The page I'm seeing this on exhibits the problem systematically after pretty close to 1000 seconds of running. It is a large Emscripten-compiled application with some handwritten JS code on the side, though something is unique to this Emscripten application since other Emscripten pages don't have the problem.

Thanks Andrew for the pointer on checking setTimeout()s. Let me debug the setTimeout()s to see if the page is doing something bad there.
OS: Windows NT → Windows 8.1
Hardware: Unspecified → x86_64
Version: unspecified → Trunk
Yeah, it looks like the application must be calling setTimeout in workers an excessive number of times. (Or else there's an underflow bug in the hashtable.)
(In reply to Andrew McCreight [:mccr8] from comment #4)
> If we're really doing a 3GB allocation here, splitting up the table into a
> few parts won't help. ;)
Well, I was actually wondering if there is first some huge allocation and then some rather excessive setTimeout calls. But sure, sounds like a web app bug anyway.
(In reply to Olli Pettay [:smaug] from comment #8)
> Well, I was actually wondering if there is first some huge allocation and
> then some rather excessive setTimeout calls. But sure, sounds like a web app
> bug anyway.

If you look at the crash report, the "OOM Allocation Size" field is "3120562176", which means that is how big the allocation we were attempting to do when we crashed, so the actual JS holder table is trying to grow itself to 3gb.
It's likely that the page is doing something rogue (still trying to figure out what), but this should not be disregarded as a web app bug, since it hard-crashes the browser in non-e10s, and in e10s, it crashes all tabs, so whatever the page is doing, it is an effective denial of service attack.

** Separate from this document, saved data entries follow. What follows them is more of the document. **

import Summits.QuantumFields.BalabanUV.T4Continuum.Support.RegionGaugeFixedVectorTop
import Summits.QuantumFields.BalabanUV.T4Continuum.Support.RegionScalarCompression
import Summits.QuantumFields.BalabanUV.T4Continuum.Support.DirichletDirectionalBesov
import Summits.QuantumFields.BalabanUV.T4Continuum.Support.CovariantBlockAveraging

/-!
# T⁴ programme, spine node NE2 (U1a), sub-row Δ1 «NE2⁰-Dirichlet» — NORM AND PAIRING TOOLS for the slab no-go: `‖gradR f‖² ≤ 4d·n²‖f‖²`,
# `‖avgR‖², ‖avgRᴴ‖² ≤ n^{−d}`, `‖gradR·R(Ω₀)u‖ ≤ 2√d·n·‖u‖` (any region), and the abstract two-level PAIRING identity
# `⟨D′v′, (D′⁻¹J − JD⁻¹)(Ds)⟩ = ⟨v′, J(Ds)⟩ − ⟨D′v′, Js⟩` with its energy inequality

NE2 formalisation swarm `b2b-balaban-t4-ne2-formalise-*`, LEAF PROVER 02 (gen 7), supplier item «Δ1-VEC-W3̃-SLAB-NOGO» (owner ruling R29
successor item (iii), NEGATIVE side), tools file (generic; no slab object appears).  Consumed by `Support/DirichletStarSlabLayerEnergy` and
`Support/DirichletStarRenormSlabNoGo`.

 * §1 norms (any region `S`, level `n`): `nsq_restrict_le'`, `nsq_GradOp_mulVec_le`, **`nsq_gradR_le`**, `nsq_avgR_le`, `nsq_avgR_conjTranspose_le`,
   `sqrt_nsq_mass_le` (`‖a n^d·avgRᴴavgR A‖ ≤ a‖A‖`), `sqrt_nsq_gradR_gaugeR_le`;
 * §2 pairing (any finite index types; Hermitian invertible `D′`, invertible `D`, any `J`): `sqrt_nsq_mulVec_le`, **`pairing_identity`**,
   **`energy_le_of_pairing`**: `J s = c·v′`, `‖J‖ ≤ 1`, `√nsq(Ds) ≤ α√nsq s` ⟹ `c·Re⟨v′,D′v′⟩ ≤ (√nsq v′ + √nsq(D′v′)·‖D′⁻¹J − JD⁻¹‖)·α·√nsq s`.

HONEST FRAMING (T4-DAG p. 1).  Elementary finite-dimensional bookkeeping ([folklore]); nothing of the lineage is discharged here; NE2 (U1a) NOT proved; spine 0/9
unchanged; NOT infinite volume, NOT a mass gap, NOT the Clay problem, NOT summit progress.  HONEST DEPENDENCY: continuum YM on T⁴ ⇐ BetaPertH ∧ nine spine
estimates (0/9 proved); BetaPertH ⇐ (D1) ∧ (D4) ∧ CAP+tail; G-an2-4 gates asym, D1 and NE2/3/4.  No `sorry`.
-/

noncomputable section

open scoped BigOperators ComplexConjugate Matrix Matrix.Norms.L2Operator
open Finset

namespace Summit.QuantumFields.BalabanUV.T4Continuum.RegionNormPairingTools

open Literature.MathematicalPhysics.QuantumFieldTheory.Balaban1983to89.B5Prop11Plancherel (Tor fine unitVec)
open Literature.MathematicalPhysics.QuantumFieldTheory.Balaban1983to89.B5Prop11Lower (nsq nsq_nonneg star_dotProduct_self
  norm_star_dotProduct_le)
open Literature.MathematicalPhysics.QuantumFieldTheory.Balaban1983to89.B5Action121 (GradOp GradOp_mulVec sdiff_mulVec star_mulVec_dotProduct)
open Literature.MathematicalPhysics.QuantumFieldTheory.Balaban1983to89.B5Block118 (QvOp)
open Summit.QuantumFields.BalabanUV.T4Continuum
open Summit.QuantumFields.BalabanUV.T4Continuum.SubtypeCompression (ext ext_apply_of ext_apply_of_not nsq_ext)
open Summit.QuantumFields.BalabanUV.T4Continuum.ScalarBlockPoincare (nsq_smul)
open Summit.QuantumFields.BalabanUV.T4Continuum.BalabanBlockPoincare (nsq_mulVec_le_rect)
open Summit.QuantumFields.BalabanUV.T4Continuum.CovariantBlockAveraging (opNorm_QvOp_le)
open Summit.QuantumFields.BalabanUV.T4Continuum.RegionGaugeProjection (gramK gaugeR opNorm_gaugeR_le)
open Summit.QuantumFields.BalabanUV.T4Continuum.RegionScalarCompression (QOm GOm GOm_isHermitian isUnit_det_gramK_region)
open Summit.QuantumFields.BalabanUV.T4Continuum.RegionGaugeFixedVector (starReg gradR avgR)
open Summit.QuantumFields.BalabanUV.T4Continuum.RegionGaugeFixedVectorFlat (avgR_mulVec)
open Summit.QuantumFields.BalabanUV.T4Continuum.RegionGaugeFixedVectorTop (avgR_conjTranspose_mulVec gradR_mulVec)
open Summit.QuantumFields.BalabanUV.T4Continuum.DirichletDirectionalBesov (sqrt_nsq_smul)
open Summit.QuantumFields.BalabanUV.Beta.GAN24.DirichletBoxTrace (blockReg)

variable {d : ℕ} (n : ℕ) [NeZero n] (M : Fin d → ℕ) [hM : ∀ μ, NeZero (M μ)]

/-! ## §1 Norm bounds: the region gradient, the averaging and its adjoint -/

section Norms

variable (S : Tor M → Prop) [DecidablePred S]

/-- restricting a field to a subtype does not increase `nsq`. [folklore] -/
theorem nsq_restrict_le' {m : Type*} [Fintype m] (p : m → Prop) [DecidablePred p] (u : m → ℂ) :
    nsq (fun a : {a // p a} => u a) ≤ nsq u := by
  unfold nsq
  rw [← Fintype.sum_subtype_add_sum_subtype p (fun i => ‖u i‖ ^ 2)]
  have h2 : 0 ≤ ∑ i : {i // ¬ p i}, ‖u i‖ ^ 2 := Finset.sum_nonneg fun i _ => sq_nonneg _
  linarith

/-- `‖∂g‖² ≤ 4d·n²·‖g‖²` for the torus gradient. [folklore] -/
theorem nsq_GradOp_mulVec_le (g : Tor (fine n M) → ℂ) :
    nsq (GradOp (fine n M) (n : ℂ) *ᵥ g) ≤ 4 * d * (n : ℝ) ^ 2 * nsq g := by
  unfold nsq
  rw [Fintype.sum_prod_type, Finset.sum_comm]
  have hν : ∀ ν : Fin d, ∑ x : Tor (fine n M), ‖(GradOp (fine n M) (n : ℂ) *ᵥ g) (x, ν)‖ ^ 2 ≤ 4 * (n : ℝ) ^ 2 * ∑ x, ‖g x‖ ^ 2 := by
    intro ν
    have e : ∀ x : Tor (fine n M), ‖(GradOp (fine n M) (n : ℂ) *ᵥ g) (x, ν)‖ ^ 2
        ≤ (n : ℝ) ^ 2 * (2 * ‖g (x + unitVec (fine n M) ν)‖ ^ 2 + 2 * ‖g x‖ ^ 2) := by
      intro x
      rw [GradOp_mulVec, sdiff_mulVec, norm_mul, Complex.norm_natCast, mul_pow]
      refine mul_le_mul_of_nonneg_left ?_ (sq_nonneg _)
      have h := pow_le_pow_left₀ (norm_nonneg _) (norm_sub_le (g (x + unitVec (fine n M) ν)) (g x)) 2
      nlinarith [h, sq_nonneg (‖g (x + unitVec (fine n M) ν)‖ - ‖g x‖)]
    refine (Finset.sum_le_sum fun x _ => e x).trans ?_
    rw [← Finset.mul_sum, Finset.sum_add_distrib, ← Finset.mul_sum, ← Finset.mul_sum,
      Fintype.sum_equiv (Equiv.addRight (unitVec (fine n M) ν)) (fun x => ‖g (x + unitVec (fine n M) ν)‖ ^ 2) (fun x => ‖g x‖ ^ 2)
        (fun x => rfl)]
    ring_nf
    exact le_rfl
  calc ∑ ν : Fin d, ∑ x : Tor (fine n M), ‖(GradOp (fine n M) (n : ℂ) *ᵥ g) (x, ν)‖ ^ 2
      ≤ ∑ _ν : Fin d, 4 * (n : ℝ) ^ 2 * ∑ x, ‖g x‖ ^ 2 := Finset.sum_le_sum fun ν _ => hν ν
    _ = 4 * d * (n : ℝ) ^ 2 * ∑ x, ‖g x‖ ^ 2 := by rw [Finset.sum_const, Finset.card_univ, Fintype.card_fin, nsmul_eq_mul]; ring

/-- **`‖gradR f‖² ≤ 4d·n²·‖f‖²`** for the region gradient (any region). [folklore] -/
theorem nsq_gradR_le (f : {x // blockReg n M S x} → ℂ) : nsq (gradR n M S *ᵥ f) ≤ 4 * d * (n : ℝ) ^ 2 * nsq f := by
  rw [gradR_mulVec]
  refine (nsq_restrict_le' (starReg n M S) _).trans ?_
  rw [← nsq_ext (blockReg n M S) f]
  exact nsq_GradOp_mulVec_le n M _

/-- `‖avgR A‖² ≤ n^{−d}·‖A‖²` (any region). [folklore] -/
theorem nsq_avgR_le (A : {b // starReg n M S b} → ℂ) : nsq (avgR n M S *ᵥ A) ≤ ((n : ℝ) ^ d)⁻¹ * nsq A := by
  have hnd : (0 : ℝ) < (n : ℝ) ^ d := pow_pos (by exact_mod_cast Nat.pos_of_ne_zero (NeZero.ne n)) d
  have hQ : ‖QvOp n M‖ ^ 2 ≤ ((n : ℝ) ^ d)⁻¹ := by
    calc ‖QvOp n M‖ ^ 2 ≤ ((Real.sqrt ((n : ℝ) ^ d))⁻¹) ^ 2 := pow_le_pow_left₀ (norm_nonneg _) (opNorm_QvOp_le n M) 2
      _ = ((n : ℝ) ^ d)⁻¹ := by rw [inv_pow, Real.sq_sqrt hnd.le]
  rw [avgR_mulVec]
  calc nsq (QvOp n M *ᵥ ext (starReg n M S) A) ≤ ‖QvOp n M‖ ^ 2 * nsq (ext (starReg n M S) A) := nsq_mulVec_le_rect _ _
    _ ≤ ((n : ℝ) ^ d)⁻¹ * nsq A := by rw [nsq_ext]; exact mul_le_mul_of_nonneg_right hQ (nsq_nonneg _)

/-- `‖avgRᴴ μ‖² ≤ n^{−d}·‖μ‖²` (any region). [folklore] -/
theorem nsq_avgR_conjTranspose_le (μ : Tor M × Fin d → ℂ) : nsq ((avgR n M S)ᴴ *ᵥ μ) ≤ ((n : ℝ) ^ d)⁻¹ * nsq μ := by
  have hnd : (0 : ℝ) < (n : ℝ) ^ d := pow_pos (by exact_mod_cast Nat.pos_of_ne_zero (NeZero.ne n)) d
  have hQ : ‖(QvOp n M)ᴴ‖ ^ 2 ≤ ((n : ℝ) ^ d)⁻¹ := by
    rw [Matrix.l2_opNorm_conjTranspose]
    calc ‖QvOp n M‖ ^ 2 ≤ ((Real.sqrt ((n : ℝ) ^ d))⁻¹) ^ 2 := pow_le_pow_left₀ (norm_nonneg _) (opNorm_QvOp_le n M) 2
      _ = ((n : ℝ) ^ d)⁻¹ := by rw [inv_pow, Real.sq_sqrt hnd.le]
  rw [avgR_conjTranspose_mulVec]
  calc nsq (fun b : {b // starReg n M S b} => ((QvOp n M)ᴴ *ᵥ μ) b) ≤ nsq ((QvOp n M)ᴴ *ᵥ μ) := nsq_restrict_le' _ _
    _ ≤ ‖(QvOp n M)ᴴ‖ ^ 2 * nsq μ := nsq_mulVec_le_rect _ _
    _ ≤ ((n : ℝ) ^ d)⁻¹ * nsq μ := mul_le_mul_of_nonneg_right hQ (nsq_nonneg _)

/-- `‖a n^d·avgRᴴavgR A‖ ≤ a·‖A‖` in `√nsq` form (`0 ≤ a`). [folklore] -/
theorem sqrt_nsq_mass_le {a : ℝ} (ha : 0 ≤ a) (A : {b // starReg n M S b} → ℂ) :
    Real.sqrt (nsq ((((a * (n : ℝ) ^ d : ℝ)) : ℂ) • ((avgR n M S)ᴴ *ᵥ (avgR n M S *ᵥ A)))) ≤ a * Real.sqrt (nsq A) := by
  have hnd : (0 : ℝ) < (n : ℝ) ^ d := pow_pos (by exact_mod_cast Nat.pos_of_ne_zero (NeZero.ne n)) d
  have h1 : nsq ((avgR n M S)ᴴ *ᵥ (avgR n M S *ᵥ A)) ≤ (((n : ℝ) ^ d)⁻¹) ^ 2 * nsq A := by
    calc _ ≤ ((n : ℝ) ^ d)⁻¹ * nsq (avgR n M S *ᵥ A) := nsq_avgR_conjTranspose_le n M S _
      _ ≤ ((n : ℝ) ^ d)⁻¹ * (((n : ℝ) ^ d)⁻¹ * nsq A) := mul_le_mul_of_nonneg_left (nsq_avgR_le n M S A) (inv_nonneg.mpr hnd.le)
      _ = (((n : ℝ) ^ d)⁻¹) ^ 2 * nsq A := by ring
  rw [sqrt_nsq_smul, Complex.norm_real, Real.norm_of_nonneg (mul_nonneg ha hnd.le)]
  have h2 : Real.sqrt (nsq ((avgR n M S)ᴴ *ᵥ (avgR n M S *ᵥ A))) ≤ ((n : ℝ) ^ d)⁻¹ * Real.sqrt (nsq A) := by
    rw [← Real.sqrt_sq (inv_nonneg.mpr hnd.le), ← Real.sqrt_mul (sq_nonneg _)]
    exact Real.sqrt_le_sqrt h1
  calc a * (n : ℝ) ^ d * Real.sqrt (nsq ((avgR n M S)ᴴ *ᵥ (avgR n M S *ᵥ A)))
      ≤ a * (n : ℝ) ^ d * (((n : ℝ) ^ d)⁻¹ * Real.sqrt (nsq A)) := mul_le_mul_of_nonneg_left h2 (mul_nonneg ha hnd.le)
    _ = a * Real.sqrt (nsq A) := by rw [← mul_assoc, mul_assoc a, mul_inv_cancel₀ hnd.ne', mul_one]

/-- `‖gradR (R(Ω₀) u)‖ ≤ 2√d·n·‖u‖` in `√nsq` form. [folklore] -/
theorem sqrt_nsq_gradR_gaugeR_le (a' : ℝ) (ha' : 0 < a') (u : {x // blockReg n M S x} → ℂ) :
    Real.sqrt (nsq (gradR n M S *ᵥ (gaugeR (GOm n M a' S) (QOm n M S) *ᵥ u))) ≤ 2 * Real.sqrt d * n * Real.sqrt (nsq u) := by
  set w := gaugeR (GOm n M a' S) (QOm n M S) *ᵥ u with hw
  have hR : nsq w ≤ nsq u := by
    calc nsq w ≤ ‖gaugeR (GOm n M a' S) (QOm n M S)‖ ^ 2 * nsq u := nsq_mulVec_le_rect _ _
      _ ≤ 1 * nsq u := by
          refine mul_le_mul_of_nonneg_right ?_ (nsq_nonneg _)
          exact pow_le_one₀ (norm_nonneg _) (opNorm_gaugeR_le _ _ (GOm_isHermitian n M a' S) (isUnit_det_gramK_region n M a' S ha'))
      _ = nsq u := one_mul _
  have h1 : nsq (gradR n M S *ᵥ w) ≤ (2 * Real.sqrt d * n) ^ 2 * nsq u := by
    calc nsq (gradR n M S *ᵥ w) ≤ 4 * d * (n : ℝ) ^ 2 * nsq w := nsq_gradR_le n M S w
      _ ≤ 4 * d * (n : ℝ) ^ 2 * nsq u := mul_le_mul_of_nonneg_left hR (by positivity)
      _ = (2 * Real.sqrt d * n) ^ 2 * nsq u := by rw [mul_pow, mul_pow, Real.sq_sqrt (Nat.cast_nonneg d)]; ring
  calc Real.sqrt (nsq (gradR n M S *ᵥ w)) ≤ Real.sqrt ((2 * Real.sqrt d * n) ^ 2 * nsq u) := Real.sqrt_le_sqrt h1
    _ = 2 * Real.sqrt d * n * Real.sqrt (nsq u) := by rw [Real.sqrt_mul (sq_nonneg _), Real.sqrt_sq (by positivity)]

end Norms

/-! ## §2 The pairing identity and the abstract inequality -/

section Pairing

variable {m m' : Type*} [Fintype m] [DecidableEq m] [Fintype m'] [DecidableEq m']

/-- `√nsq (X v) ≤ ‖X‖·√nsq v`. [folklore] -/
theorem sqrt_nsq_mulVec_le (X : Matrix m' m ℂ) (v : m → ℂ) : Real.sqrt (nsq (X *ᵥ v)) ≤ ‖X‖ * Real.sqrt (nsq v) := by
  rw [← Real.sqrt_sq (norm_nonneg X), ← Real.sqrt_mul (sq_nonneg _)]
  exact Real.sqrt_le_sqrt (nsq_mulVec_le_rect X v)

/-- **THE PAIRING IDENTITY**: for Hermitian `D′` with `D′·D′⁻¹ = 1`, `D` with `D⁻¹·D = 1`, any `J`, `s`:
`⟨D′v′, (D′⁻¹J − JD⁻¹)(Ds)⟩ = ⟨v′, J(Ds)⟩ − ⟨D′v′, Js⟩`. [folklore] -/
theorem pairing_identity {D : Matrix m m ℂ} {D' : Matrix m' m' ℂ} (hD'h : D'.IsHermitian) (hD : IsUnit D.det) (hD' : IsUnit D'.det)
    (J : Matrix m' m ℂ) (s : m → ℂ) (v' : m' → ℂ) :
    star (D' *ᵥ v') ⬝ᵥ ((D'⁻¹ * J - J * D⁻¹) *ᵥ (D *ᵥ s)) = star v' ⬝ᵥ (J *ᵥ (D *ᵥ s)) - star (D' *ᵥ v') ⬝ᵥ (J *ᵥ s) := by
  have e0 : D⁻¹ *ᵥ (D *ᵥ s) = s := by rw [Matrix.mulVec_mulVec, Matrix.nonsing_inv_mul _ hD, Matrix.one_mulVec]
  have e1 : (D'⁻¹ * J - J * D⁻¹) *ᵥ (D *ᵥ s) = D'⁻¹ *ᵥ (J *ᵥ (D *ᵥ s)) - J *ᵥ s := by
    rw [Matrix.sub_mulVec, ← Matrix.mulVec_mulVec, ← Matrix.mulVec_mulVec, e0]
  have e2 : ∀ w : m' → ℂ, star (D' *ᵥ v') ⬝ᵥ (D'⁻¹ *ᵥ w) = star v' ⬝ᵥ w := by
    intro w
    rw [star_mulVec_dotProduct, hD'h.eq, Matrix.mulVec_mulVec, Matrix.mul_nonsing_inv _ hD', Matrix.one_mulVec]
  rw [e1, dotProduct_sub, e2]

/-- **THE ABSTRACT INEQUALITY**: if moreover `J s = c·v′` (`c` real), `‖J‖ ≤ 1` and `√nsq (Ds) ≤ α·√nsq s`, then
`c·Re⟨v′, D′v′⟩ ≤ (√nsq v′ + √nsq (D′v′)·‖D′⁻¹J − JD⁻¹‖)·α·√nsq s`. [folklore] -/
theorem energy_le_of_pairing {D : Matrix m m ℂ} {D' : Matrix m' m' ℂ} (hD'h : D'.IsHermitian) (hD : IsUnit D.det) (hD' : IsUnit D'.det)
    {J : Matrix m' m ℂ} (hJ : ‖J‖ ≤ 1) {s : m → ℂ} {v' : m' → ℂ} {c α : ℝ} (hs : J *ᵥ s = (c : ℂ) • v')
    (hDs : Real.sqrt (nsq (D *ᵥ s)) ≤ α * Real.sqrt (nsq s)) :
    c * (star v' ⬝ᵥ (D' *ᵥ v')).re
      ≤ (Real.sqrt (nsq v') + Real.sqrt (nsq (D' *ᵥ v')) * ‖D'⁻¹ * J - J * D⁻¹‖) * (α * Real.sqrt (nsq s)) := by
  set T := D'⁻¹ * J - J * D⁻¹ with hT
  have key := pairing_identity hD'h hD hD' J s v'
  rw [hs, dotProduct_smul, smul_eq_mul] at key
  -- `⟨D′v′, v′⟩ = ⟨v′, D′v′⟩`
  have hsym : star (D' *ᵥ v') ⬝ᵥ v' = star v' ⬝ᵥ (D' *ᵥ v') := by rw [star_mulVec_dotProduct, hD'h.eq]
  rw [hsym] at key
  -- real parts
  have hre : c * (star v' ⬝ᵥ (D' *ᵥ v')).re
      = (star v' ⬝ᵥ (J *ᵥ (D *ᵥ s))).re - (star (D' *ᵥ v') ⬝ᵥ (T *ᵥ (D *ᵥ s))).re := by
    have h := congrArg Complex.re key
    rw [Complex.sub_re, Complex.re_ofReal_mul] at h
    linarith
  rw [hre]
  have h1 : (star v' ⬝ᵥ (J *ᵥ (D *ᵥ s))).re ≤ Real.sqrt (nsq v') * (α * Real.sqrt (nsq s)) := by
    refine (Complex.re_le_norm _).trans ((norm_star_dotProduct_le _ _).trans ?_)
    refine mul_le_mul_of_nonneg_left ?_ (Real.sqrt_nonneg _)
    calc Real.sqrt (nsq (J *ᵥ (D *ᵥ s))) ≤ ‖J‖ * Real.sqrt (nsq (D *ᵥ s)) := sqrt_nsq_mulVec_le J _
      _ ≤ 1 * (α * Real.sqrt (nsq s)) := mul_le_mul hJ hDs (Real.sqrt_nonneg _) zero_le_one
      _ = α * Real.sqrt (nsq s) := one_mul _
  have h2 : -(star (D' *ᵥ v') ⬝ᵥ (T *ᵥ (D *ᵥ s))).re ≤ Real.sqrt (nsq (D' *ᵥ v')) * ‖T‖ * (α * Real.sqrt (nsq s)) := by
    refine (neg_le_abs _).trans ((Complex.abs_re_le_norm _).trans ((norm_star_dotProduct_le _ _).trans ?_))
    rw [mul_assoc]
    refine mul_le_mul_of_nonneg_left ?_ (Real.sqrt_nonneg _)
    calc Real.sqrt (nsq (T *ᵥ (D *ᵥ s))) ≤ ‖T‖ * Real.sqrt (nsq (D *ᵥ s)) := sqrt_nsq_mulVec_le T _
      _ ≤ ‖T‖ * (α * Real.sqrt (nsq s)) := mul_le_mul_of_nonneg_left hDs (norm_nonneg _)
  nlinarith [h1, h2]

end Pairing


end Summit.QuantumFields.BalabanUV.T4Continuum.RegionNormPairingTools

end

I do see a few setTimeout()s used in workers that the page is spawning, but statically analyzing, the logic looks ok. I'm implementing console.log() now in workers page to get some visibility into them.
There are plenty of web app bugs which can't really be handled in browsers without breaking something.
Leaks for example - web apps tend to leak rather often.
Sure, I understand that not all OOM-related denial of service vectors are easily fixable, but we should still recognize when such DoS vectors exist. The ideal behavior would be only to crash the offending tab on OOM and free up all the memory the offending tab had leaked, and leave other tabs alive.

In any case, we don't still know whether this is a web app bug or not. I'm debugging it further to diagnose.
Attached file settimeouts.zip
Given that the web worker on the page in question (sorry for not being able to link it directly in here, it is a nonpublic demo governed by Mozilla Partner NDA) is using setTimeout(0) to drive a continuous event loop, I tried to reproduce that scenario as a standalone test case, and it looks like I'm seeing similar behavior.

The Emscripten page is growing in memory consumption at about 10MB/sec rate, and the crash occurs when it reaches about 13 GB of consumed memory. In about:memory, this memory is listed in the content process under heap-unclassified.

A standalone test case of the same setTimeout() behavior is shown in the attached .zip file. In that file, the main thread is simulated to be under heavy load by repeatedly calling performance.now() (not sure how relevant that is, it did seem to exaggerate the behavior), and the main thread spawns web workers, which run a busy loop of setTimeout() callbacks. These setTimeout() calls keep growing the used memory size up until the memory size reaches 13GB (on my system with 16GB of RAM). Once the memory consumption reaches close to 100% of total system RAM (as observed in Windows task manager), there is momentary large ~1GB/sec disk activity, after which memory usage goes down by about 1-3GB, and begins to grow again.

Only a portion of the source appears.